The predications in each set were then further processed to locate useful X-Y and Y-Z relations. In both sets, predications containing non-specific arguments were eliminated. We then defined the X and Z terms in each set. In the X set, this was “Antipsychotic Agents,” and all predications not containing this concept as subject were eliminated, leaving 16,704 predications. In the Z set, the Z term was defined as concepts having the UMLS semantic type ‘Neoplastic Process’. After eliminating predications not having an object with this semantic type, 37,535 predications were left.
The X and Z predications were then filtered through lines one and two of the May_Disrupt discovery pattern. In the X set, only predications with predicate INHIBITS were kept (line one); this produced 568 X-Y relations representing an antipsychotic agent inhibiting a bioactive substance. In the Z set, only predications with predicates CAUSES, PREDISPOSES, and ASSOCIATED_WITH were kept (line two), resulting in 16,943 Y-Z relations representing a bioactive substance playing a role in the etiology of cancer. From the remaining X-Y and Y-Z relations, we then isolated the list of Y arguments they shared.
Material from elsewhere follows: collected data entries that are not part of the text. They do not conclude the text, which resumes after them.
import Mathlib
import Summits.NavierStokesRegularity.NavierStokesRegularity.Theorems.HeteroclinicTriggerChainTriggerChainFrontStepLatticeSeedShell
import Summits.NavierStokesRegularity.NavierStokesRegularity.Theorems.HeteroclinicTriggerChainTriggerChainFrontStepJunkEnvelope
import HarnessLib

/-!
# `HeteroclinicTriggerChain` — crux `TriggerChainFrontStep` (item stmt-NavierStokesRegularity-22785):
  TAIL STEP — one shell ahead of the front: carrier grows at most linearly, trigger by Grönwall

Envelope supply for the shells ahead of the front (the `Z`-type envelopes of the hop lemmas), one shell at
a time, for an exact flow `S` of `α₀ + βσ` (normal form, parity, `|α₀| ≤ 1`, `σ` symmetric with parity,
`|σ| ≤ σ̄`):

* `htcTA_tail_carrier` — the carrier row is a sum of signed squares (`…CarrierRow`), so at shell `k`
  `|S_{i₀,k}(t)| ≤ |S_{i₀,k}(0)| + t·( 2^{5k/2}(2V_k² + 4ι²) + 2^{5(k−1)/2}(2U² + 2ι²) + βB_σ )`
  (`V_k ≥ |S_{i₁,k}|`, `U ≥ |S_{i₁,k−1}|`, `ι ≥` junk at shells `k−1, k`, no linear term: pure carriers
  are force-free);
* `htcTA_tail_trigger` — the seed row at shell `k` (`…LatticeSeedShell`) is `v′ = γ₀ey·v + γ₁βsxu + f_v`,
  so `|S_{i₁,k}(t)| ≤ gronwallBound |S_{i₁,k}(0)| K src t` with `K = 2γ₀·Y` (`Y ≥ |S_{i₀,k}|`) and
  `src = 2γ₁βσ̄·X·U + Φ` (`X ≥ |S_{i₀,k−1}|`, `U ≥ |S_{i₁,k−1}|`, `Φ` the remainder bound of the seed row).

Iterating in `k` (each shell's sources are the shell below) is the tail induction the integrator runs.

HONEST FRAMING: statements about exact flows of Tao-type MODEL lattices (Tao 2016 §4) under envelope
hypotheses; helper for the crux (no stub credit); nothing here is a statement about the Navier–Stokes
equations; no summit, rung or crux is proved.
-/

noncomputable section

set_option linter.dupNamespace false

open Real Set

namespace Summit.NavierStokesRegularity.NavierStokesRegularity.Theorems

open Literature.Analysis.FluidPDE Literature.Analysis.FluidPDE.TaoCascade

/-- **Tail carrier.** Exact flow of `α₀ + βσ` on `[0,T]` (normal form at `i₀`, `|α₀| ≤ 1`,
`e = d i₁ 0 ∈ (0,2]` via `|α₀| ≤ 1`, `g = e`), envelopes at shells `k−1, k`: `V ≥ |S_{i₁,k}|`,
`U ≥ |S_{i₁,k−1}|`, `ι ≥` junk, `B_σ ≥ |σ-row (i₀,k)|`. Then
`|S_{i₀,k}(t)| ≤ |S_{i₀,k}(0)| + (2^{5k/2}(2V² + 4ι²) + 2^{5(k−1)/2}(2U² + 2ι²) + βB_σ)·t`. [this file] -/
theorem htcTA_tail_carrier (α₀ σ : Fin 4 → Fin 4 → Fin 4 → ℤ × ℤ × ℤ → ℝ) (i₀ i₁ : Fin 4)
    (d : Fin 4 → ℤ → ℝ) (hne : i₀ ≠ i₁)
    (hsym : IsSymmetricCoeff α₀) (hcanc : IsCancellingCoeff α₀)
    (hpure : ∀ X : Fin 4 → ℤ → ℝ → ℝ, (∀ i n t, i ≠ i₀ → X i n t = 0) →
      ∀ i n t, quadTerm 1 α₀ X i n t = 0)
    (hsad : ∀ (Y : Fin 4 → ℤ → ℝ → ℝ) (i : Fin 4) (n : ℤ) (t : ℝ),
      quadTerm 1 α₀ (fun j m s => (fun j m (_ : ℝ) => if j = i₀ ∧ m = 0 then (1 : ℝ) else 0) j m s +
          Y j m s) i n t -
        quadTerm 1 α₀ (fun j m (_ : ℝ) => if j = i₀ ∧ m = 0 then (1 : ℝ) else 0) i n t -
        quadTerm 1 α₀ Y i n t = d i n * Y i n t)
    (hα1 : ∀ a b c μ, |α₀ a b c μ| ≤ 1)
    (hg : α₀ i₁ i₁ i₀ (0, 0, 1) = d i₁ 0) (he : 0 < d i₁ 0)
    (β : ℝ) (hβ : 0 ≤ β) (S : Fin 4 → ℤ → ℝ → ℝ) {T : ℝ} (k : ℤ)
    (hS : ∀ i k, ∀ t ∈ Icc 0 T, HasDerivWithinAt (S i k)
      (quadTerm 1 α₀ S i k t + β * quadTerm 1 σ S i k t) (Icc 0 T) t)
    {V U ι Bσ : ℝ} (hι0 : 0 ≤ ι)
    (hV : ∀ t ∈ Icc 0 T, |S i₁ k t| ≤ V) (hU : ∀ t ∈ Icc 0 T, |S i₁ (k - 1) t| ≤ U)
    (hι : ∀ t ∈ Icc 0 T, ∀ a, a ≠ i₀ → a ≠ i₁ → |S a k t| ≤ ι ∧ |S a (k - 1) t| ≤ ι)
    (hB : ∀ t ∈ Icc 0 T, |quadTerm 1 σ S i₀ k t| ≤ Bσ) :
    ∀ t ∈ Icc 0 T, |S i₀ k t| ≤ |S i₀ k 0| +
      ((1 + 1 : ℝ) ^ ((5 : ℝ) * k / 2) * (2 * V ^ 2 + 4 * ι ^ 2) +
        (1 + 1 : ℝ) ^ ((5 : ℝ) * ((k : ℝ) - 1) / 2) * (2 * U ^ 2 + 2 * ι ^ 2) + β * Bσ) * t := by
  obtain ⟨nf1, -, -, nf4, -, -, nf7, -, -⟩ :=
    HeteroclinicTriggerChain.stub_normal_form α₀ i₀ d hsym hcanc hpure hsad
  have m001 : ((0 : ℤ), (0 : ℤ), (1 : ℤ)) ∈ shiftSet := by decide
  have hg0 : α₀ i₀ i₀ i₀ (0, 0, 1) = 0 := nf1 i₀ (0, 0, 1) m001
  have hd0 : d i₀ 0 = 0 := nf7 0
  have he2 : d i₁ 0 ≤ 2 := by
    rw [nf4 i₁]; have := (abs_le.1 (hα1 i₀ i₁ i₁ (0, 0, 0))).2; linarith
  have hda : ∀ a, |d a 0| ≤ 2 := fun a => by
    rw [nf4 a, abs_mul, abs_two]; linarith [hα1 i₀ a a (0, 0, 0)]
  set γ₀ : ℝ := (1 + 1 : ℝ) ^ ((5 : ℝ) * k / 2) with hγ₀
  set γ₁ : ℝ := (1 + 1 : ℝ) ^ ((5 : ℝ) * ((k : ℝ) - 1) / 2) with hγ₁
  have hγ₀0 : 0 ≤ γ₀ := Real.rpow_nonneg (by norm_num) _
  have hγ₁0 : 0 ≤ γ₁ := Real.rpow_nonneg (by norm_num) _
  -- the carrier row has no linear term: p' = 0·p + src
  refine htcJE_dampedForcedOn_abs_le (p := S i₀ k) (c := fun _ => 0)
    (src := fun t => quadTerm 1 α₀ S i₀ k t + β * quadTerm 1 σ S i₀ k t)
    (fun t ht => (hS i₀ k t ht).congr_deriv (by ring)) (fun t _ => le_rfl) (fun t ht => ?_)
  have hx := htcCR_quadTerm_carrier α₀ i₀ d hsym hcanc hpure hsad S k t
  have hjk : ∀ a, a ≠ i₀ → a ≠ i₁ → |S a k t| ≤ ι := fun a h0 h1 => (hι t ht a h0 h1).1
  have hjm : ∀ a, a ≠ i₀ → a ≠ i₁ → |S a (k - 1) t| ≤ ι := fun a h0 h1 => (hι t ht a h0 h1).2
  have hsq : ∀ {z : ℝ}, |z| ≤ ι → z ^ 2 ≤ ι ^ 2 := fun {z} hz => by
    have := abs_nonneg z; nlinarith [sq_abs z]
  have hjd : ∀ (a : Fin 4) (z : ℝ), |z| ≤ ι → |d a 0 * z ^ 2| ≤ 2 * ι ^ 2 := fun a z hz => by
    rw [abs_mul, abs_of_nonneg (sq_nonneg z)]
    exact mul_le_mul (hda a) (hsq hz) (sq_nonneg _) (by norm_num)
  have hjg : ∀ (a : Fin 4) (z : ℝ), |z| ≤ ι → |α₀ a a i₀ (0, 0, 1) * z ^ 2| ≤ ι ^ 2 := fun a z hz => by
    rw [abs_mul, abs_of_nonneg (sq_nonneg z)]
    calc |α₀ a a i₀ (0, 0, 1)| * z ^ 2 ≤ 1 * ι ^ 2 :=
        mul_le_mul (hα1 a a i₀ _) (hsq hz) (sq_nonneg _) (by norm_num)
      _ = ι ^ 2 := one_mul _
  set R₁ : ℝ := ∑ a, d a 0 * S a k t ^ 2 - d i₁ 0 * S i₁ k t ^ 2 with hR₁
  set R₂ : ℝ := ∑ a, α₀ a a i₀ (0, 0, 1) * S a (k - 1) t ^ 2 - d i₁ 0 * S i₁ (k - 1) t ^ 2 with hR₂
  have hB₁ : |R₁| ≤ 4 * ι ^ 2 := by
    have h := htcLC_sum_split (fun a => d a 0 * S a k t ^ 2) hne (B := 2 * ι ^ 2)
      (fun a h0 h1 => hjd a _ (hjk a h0 h1))
    have key : R₁ = ∑ a, d a 0 * S a k t ^ 2 - d i₀ 0 * S i₀ k t ^ 2 - d i₁ 0 * S i₁ k t ^ 2 := by
      rw [hR₁, hd0]; ring
    rw [key]; linarith
  have hB₂ : |R₂| ≤ 2 * ι ^ 2 := by
    have h := htcLC_sum_split (fun a => α₀ a a i₀ (0, 0, 1) * S a (k - 1) t ^ 2) hne (B := ι ^ 2)
      (fun a h0 h1 => hjg a _ (hjm a h0 h1))
    have key : R₂ = ∑ a, α₀ a a i₀ (0, 0, 1) * S a (k - 1) t ^ 2 -
        α₀ i₀ i₀ i₀ (0, 0, 1) * S i₀ (k - 1) t ^ 2 - α₀ i₁ i₁ i₀ (0, 0, 1) * S i₁ (k - 1) t ^ 2 := by
      rw [hR₂, hg0, hg]; ring
    rw [key]; linarith
  have heq : quadTerm 1 α₀ S i₀ k t + β * quadTerm 1 σ S i₀ k t =
      -(γ₀ * (d i₁ 0 * S i₁ k t ^ 2 + R₁)) + γ₁ * (d i₁ 0 * S i₁ (k - 1) t ^ 2 + R₂) +
        β * quadTerm 1 σ S i₀ k t := by
    rw [hx, hR₁, hR₂]; ring
  show |quadTerm 1 α₀ S i₀ k t + β * quadTerm 1 σ S i₀ k t| ≤ _
  rw [heq]
  have hv2 : S i₁ k t ^ 2 ≤ V ^ 2 := by
    have := hV t ht; have := abs_nonneg (S i₁ k t); nlinarith [sq_abs (S i₁ k t)]
  have hu2 : S i₁ (k - 1) t ^ 2 ≤ U ^ 2 := by
    have := hU t ht; have := abs_nonneg (S i₁ (k - 1) t); nlinarith [sq_abs (S i₁ (k - 1) t)]
  have h1 : |γ₀ * (d i₁ 0 * S i₁ k t ^ 2 + R₁)| ≤ γ₀ * (2 * V ^ 2 + 4 * ι ^ 2) := by
    rw [abs_mul, abs_of_nonneg hγ₀0]
    refine mul_le_mul_of_nonneg_left ?_ hγ₀0
    have hp : d i₁ 0 * S i₁ k t ^ 2 ≤ 2 * V ^ 2 := mul_le_mul he2 hv2 (sq_nonneg _) (by norm_num)
    have hnn : 0 ≤ d i₁ 0 * S i₁ k t ^ 2 := mul_nonneg he.le (sq_nonneg _)
    calc _ ≤ |d i₁ 0 * S i₁ k t ^ 2| + |R₁| := abs_add_le _ _
      _ ≤ _ := by rw [abs_of_nonneg hnn]; linarith
  have h2 : |γ₁ * (d i₁ 0 * S i₁ (k - 1) t ^ 2 + R₂)| ≤ γ₁ * (2 * U ^ 2 + 2 * ι ^ 2) := by
    rw [abs_mul, abs_of_nonneg hγ₁0]
    refine mul_le_mul_of_nonneg_left ?_ hγ₁0
    have hp : d i₁ 0 * S i₁ (k - 1) t ^ 2 ≤ 2 * U ^ 2 := mul_le_mul he2 hu2 (sq_nonneg _) (by norm_num)
    have hnn : 0 ≤ d i₁ 0 * S i₁ (k - 1) t ^ 2 := mul_nonneg he.le (sq_nonneg _)
    calc _ ≤ |d i₁ 0 * S i₁ (k - 1) t ^ 2| + |R₂| := abs_add_le _ _
      _ ≤ _ := by rw [abs_of_nonneg hnn]; linarith
  have h3 : |β * quadTerm 1 σ S i₀ k t| ≤ β * Bσ := by
    rw [abs_mul, abs_of_nonneg hβ]; exact mul_le_mul_of_nonneg_left (hB t ht) hβ
  calc |-(γ₀ * (d i₁ 0 * S i₁ k t ^ 2 + R₁)) + γ₁ * (d i₁ 0 * S i₁ (k - 1) t ^ 2 + R₂) +
        β * quadTerm 1 σ S i₀ k t|
      ≤ |-(γ₀ * (d i₁ 0 * S i₁ k t ^ 2 + R₁)) + γ₁ * (d i₁ 0 * S i₁ (k - 1) t ^ 2 + R₂)| +
        |β * quadTerm 1 σ S i₀ k t| := abs_add_le _ _
    _ ≤ |-(γ₀ * (d i₁ 0 * S i₁ k t ^ 2 + R₁))| + |γ₁ * (d i₁ 0 * S i₁ (k - 1) t ^ 2 + R₂)| +
        |β * quadTerm 1 σ S i₀ k t| := by
          linarith [abs_add_le (-(γ₀ * (d i₁ 0 * S i₁ k t ^ 2 + R₁)))
            (γ₁ * (d i₁ 0 * S i₁ (k - 1) t ^ 2 + R₂))]
    _ ≤ _ := by rw [abs_neg]; linarith

/-- **Tail trigger (Grönwall).** Setting of `htcLT_seed_row_shell` at shell `k`, plus `Y ≥ |S_{i₀,k}|`,
`X ≥ |S_{i₀,k−1}|` on the window. Then for `t ∈ [0,T]`:
`|S_{i₁,k}(t)| ≤ gronwallBound |S_{i₁,k}(0)| K src t` with `K = 2^{5k/2}·2Y`,
`src = 2^{5(k−1)/2}·β·2σ̄·X·U + Φ`, `Φ` the remainder bound of the seed row. [this file] -/
theorem htcTA_tail_trigger (α₀ σ : Fin 4 → Fin 4 → Fin 4 → ℤ × ℤ × ℤ → ℝ) (i₀ i₁ : Fin 4)
    (d : Fin 4 → ℤ → ℝ) (hne : i₀ ≠ i₁)
    (hsym : IsSymmetricCoeff α₀) (hcanc : IsCancellingCoeff α₀)
    (hpure : ∀ X : Fin 4 → ℤ → ℝ → ℝ, (∀ i n t, i ≠ i₀ → X i n t = 0) →
      ∀ i n t, quadTerm 1 α₀ X i n t = 0)
    (hsad : ∀ (Y : Fin 4 → ℤ → ℝ → ℝ) (i : Fin 4) (n : ℤ) (t : ℝ),
      quadTerm 1 α₀ (fun j m s => (fun j m (_ : ℝ) => if j = i₀ ∧ m = 0 then (1 : ℝ) else 0) j m s +
          Y j m s) i n t -
        quadTerm 1 α₀ (fun j m (_ : ℝ) => if j = i₀ ∧ m = 0 then (1 : ℝ) else 0) i n t -
        quadTerm 1 α₀ Y i n t = d i n * Y i n t)
    (hpar : ∀ (j₁ j₂ j₃ : Fin 4) (μ : ℤ × ℤ × ℤ),
      Xor (Xor (j₁ = i₁) (j₂ = i₁)) (j₃ = i₁) → α₀ j₁ j₂ j₃ μ = 0)
    (hα1 : ∀ a b c μ, |α₀ a b c μ| ≤ 1)
    (hσsym : IsSymmetricCoeff σ)
    (hσpar : ∀ (j₁ j₂ j₃ : Fin 4) (μ : ℤ × ℤ × ℤ),
      Xor (Xor (j₁ = i₁) (j₂ = i₁)) (j₃ = i₁) → σ j₁ j₂ j₃ μ = 0)
    {σb : ℝ} (hσ1 : ∀ a b c μ, |σ a b c μ| ≤ σb) (he : 0 < d i₁ 0)
    (β : ℝ) (hβ : 0 ≤ β) (S : Fin 4 → ℤ → ℝ → ℝ) {T : ℝ} (k : ℤ)
    (hS : ∀ i k, ∀ t ∈ Icc 0 T, HasDerivWithinAt (S i k)
      (quadTerm 1 α₀ S i k t + β * quadTerm 1 σ S i k t) (Icc 0 T) t)
    {M V ι Z A₁ Y X : ℝ}
    (hMu : ∀ t ∈ Icc 0 T, |S i₁ (k - 1) t| ≤ M) (hV : ∀ t ∈ Icc 0 T, |S i₁ k t| ≤ V)
    (hZ : ∀ t ∈ Icc 0 T, ∀ b, |S b (k + 1) t| ≤ Z) (hA : ∀ t ∈ Icc 0 T, ∀ b, |S b k t| ≤ A₁)
    (hι : ∀ t ∈ Icc 0 T, ∀ a, a ≠ i₀ → a ≠ i₁ → |S a (k - 1) t| ≤ ι ∧ |S a k t| ≤ ι)
    (hY : ∀ t ∈ Icc 0 T, |S i₀ k t| ≤ Y) (hX : ∀ t ∈ Icc 0 T, |S i₀ (k - 1) t| ≤ X) :
    ∀ t ∈ Icc 0 T, |S i₁ k t| ≤ gronwallBound |S i₁ k 0|
      ((1 + 1 : ℝ) ^ ((5 : ℝ) * k / 2) * 2 * Y)
      ((1 + 1 : ℝ) ^ ((5 : ℝ) * ((k : ℝ) - 1) / 2) * (β * (2 * σb) * X * M) +
        ((1 + 1 : ℝ) ^ ((5 : ℝ) * k / 2) *
            (2 * V * (2 * ι + 4 * Z + 4 * β * σb * (A₁ + Z)) + 2 * Z * (2 * ι + 4 * β * σb * A₁)) +
          (1 + 1 : ℝ) ^ ((5 : ℝ) * ((k : ℝ) - 1) / 2) * (4 * M * ι * (1 + β * σb)))) t := by
  obtain ⟨fv, hv, hfv⟩ := htcLT_seed_row_shell α₀ σ i₀ i₁ d hne hsym hcanc hpure hsad hpar hα1 hσsym
    hσpar hσ1 β hβ S k hS hMu hV hZ hA hι
  obtain ⟨-, -, -, nf4, -, -, -, -, -⟩ :=
    HeteroclinicTriggerChain.stub_normal_form α₀ i₀ d hsym hcanc hpure hsad
  have he2 : d i₁ 0 ≤ 2 := by
    rw [nf4 i₁]; have := (abs_le.1 (hα1 i₀ i₁ i₁ (0, 0, 0))).2; linarith
  have hσ0 : 0 ≤ σb := (abs_nonneg _).trans (hσ1 i₀ i₀ i₀ (0, 0, 0))
  set γ₀ : ℝ := (1 + 1 : ℝ) ^ ((5 : ℝ) * k / 2) with hγ₀
  set γ₁ : ℝ := (1 + 1 : ℝ) ^ ((5 : ℝ) * ((k : ℝ) - 1) / 2) with hγ₁
  have hγ₀0 : 0 ≤ γ₀ := Real.rpow_nonneg (by norm_num) _
  have hγ₁0 : 0 ≤ γ₁ := Real.rpow_nonneg (by norm_num) _
  have hvc : ContinuousOn (S i₁ k) (Icc 0 T) := fun s hs => (hv s hs).continuousWithinAt
  have hv' : ∀ s ∈ Ico 0 T, HasDerivWithinAt (S i₁ k)
      (γ₀ * d i₁ 0 * S i₀ k s * S i₁ k s +
        γ₁ * (β * (2 * σ i₁ i₀ i₁ (0, 0, 1)) * S i₀ (k - 1) s * S i₁ (k - 1) s) + fv s) (Ici s) s :=
    fun s hs => (hv s (Ico_subset_Icc_self hs)).mono_of_mem_nhdsWithin (Icc_mem_nhdsGE_of_mem hs)
  intro t ht
  have hg := norm_le_gronwallBound_of_norm_deriv_right_le (a := 0) (b := T) (δ := |S i₁ k 0|)
    (K := γ₀ * 2 * Y)
    (ε := γ₁ * (β * (2 * σb) * X * M) +
      (γ₀ * (2 * V * (2 * ι + 4 * Z + 4 * β * σb * (A₁ + Z)) + 2 * Z * (2 * ι + 4 * β * σb * A₁)) +
        γ₁ * (4 * M * ι * (1 + β * σb))))
    hvc hv' (by rw [Real.norm_eq_abs])
    (fun s hs => by
      have hs' := Ico_subset_Icc_self hs
      rw [Real.norm_eq_abs, Real.norm_eq_abs]
      -- rate term
      have h1 : |γ₀ * d i₁ 0 * S i₀ k s * S i₁ k s| ≤ γ₀ * 2 * Y * |S i₁ k s| := by
        rw [abs_mul, abs_mul, abs_mul, abs_of_nonneg hγ₀0, abs_of_pos he]
        have := hY s hs'
        have h' : γ₀ * d i₁ 0 * |S i₀ k s| ≤ γ₀ * 2 * Y := by
          have := mul_le_mul he2 this (abs_nonneg _) (by norm_num)
          nlinarith
        exact mul_le_mul_of_nonneg_right h' (abs_nonneg _)
      -- seed term
      have h2 : |γ₁ * (β * (2 * σ i₁ i₀ i₁ (0, 0, 1)) * S i₀ (k - 1) s * S i₁ (k - 1) s)| ≤
          γ₁ * (β * (2 * σb) * X * M) := by
        rw [abs_mul, abs_of_nonneg hγ₁0]
        refine mul_le_mul_of_nonneg_left ?_ hγ₁0
        rw [abs_mul, abs_mul, abs_mul, abs_of_nonneg hβ, abs_mul, abs_two]
        have hs1 : |σ i₁ i₀ i₁ (0, 0, 1)| ≤ σb := hσ1 _ _ _ _
        have hx := hX s hs'
        have hu := hMu s hs'
        have hX0 : 0 ≤ X := (abs_nonneg _).trans hx
        have : β * (2 * |σ i₁ i₀ i₁ (0, 0, 1)|) * |S i₀ (k - 1) s| ≤ β * (2 * σb) * X :=
          mul_le_mul (mul_le_mul_of_nonneg_left (by linarith) hβ) hx (abs_nonneg _) (by positivity)
        exact mul_le_mul this hu (abs_nonneg _) (by positivity)
      have h3 := hfv s hs'
      calc |γ₀ * d i₁ 0 * S i₀ k s * S i₁ k s +
            γ₁ * (β * (2 * σ i₁ i₀ i₁ (0, 0, 1)) * S i₀ (k - 1) s * S i₁ (k - 1) s) + fv s|
          ≤ |γ₀ * d i₁ 0 * S i₀ k s * S i₁ k s +
              γ₁ * (β * (2 * σ i₁ i₀ i₁ (0, 0, 1)) * S i₀ (k - 1) s * S i₁ (k - 1) s)| + |fv s| :=
            abs_add_le _ _
        _ ≤ |γ₀ * d i₁ 0 * S i₀ k s * S i₁ k s| +
              |γ₁ * (β * (2 * σ i₁ i₀ i₁ (0, 0, 1)) * S i₀ (k - 1) s * S i₁ (k - 1) s)| + |fv s| := by
            linarith [abs_add_le (γ₀ * d i₁ 0 * S i₀ k s * S i₁ k s)
              (γ₁ * (β * (2 * σ i₁ i₀ i₁ (0, 0, 1)) * S i₀ (k - 1) s * S i₁ (k - 1) s))]
        _ ≤ γ₀ * 2 * Y * |S i₁ k s| + (γ₁ * (β * (2 * σb) * X * M) +
            (γ₀ * (2 * V * (2 * ι + 4 * Z + 4 * β * σb * (A₁ + Z)) + 2 * Z * (2 * ι + 4 * β * σb * A₁)) +
              γ₁ * (4 * M * ι * (1 + β * σb)))) := by linarith)
    t ht
  rw [Real.norm_eq_abs, sub_zero] at hg
  exact hg

end Summit.NavierStokesRegularity.NavierStokesRegularity.Theorems

end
Before further analysis, we eliminated some concepts from the Y list which were unlikely to be useful. We erased all drugs (concepts with UMLS semantic type ‘Pharmacologic Substance’) since our current goal was not to assess X concepts interacting with drugs. Further, concepts referring to classes (such as “Tumor Suppressor Genes”), rather than specific substances, were also eliminated. Fifteen Y terms remained, as listed in (4).
(4) Y Terms
APOD gene
APOE gene
*Brain-Derived Neurotrophic Factor
Calmodulin-Dependent Phosphodiesterase
CASP4
Concanavalin A
CRH gene
*CYP2D6 gene
Dopamine D2 Receptor
EPO gene
GAG gene
*Glucocorticoid Receptor
Heat shock proteins
*PRL gene
Receptors, Purinergic P1
*TNF gene
These are substances both inhibited by antipsychotic agents and involved in the etiology of cancer; they can potentially contribute to our understanding of the mechanisms underlying antipsychotic agents treating cancer.
The accuracy of the predications in which the fifteen Y terms occurred was assessed manually by the first author. The ten unstarred terms in (4) were determined to have come from predications generated due to SemRep errors. Almost all of these were due to ambiguous words or acronyms. For example, the text token Ca2+ was wrongly mapped to the gene concept “CASP4,” which then became an argument in an incorrect SemRep predication. The five concepts marked with an asterisk are those remaining after validation and may serve as (partial) explanatory links between the antipsychotic agents and cancer.
These five terms were subjected to an assessment for novelty (manually by the first author) to determine to what extent they had already been discussed in the literature as involved in antipsychotic agents and cancer treatment. MEDLINE was searched for citations that discussed antipsychotic agents and cancer along with one of the starred concepts in (4). Five PubMed searches were conducted, one for each of the starred concepts in (4). Each search consisted of three components consisting of a combination of MeSH terms and text words to match: a) any antipsychotic agent, b) any cancer, and c) one of the starred terms in (4).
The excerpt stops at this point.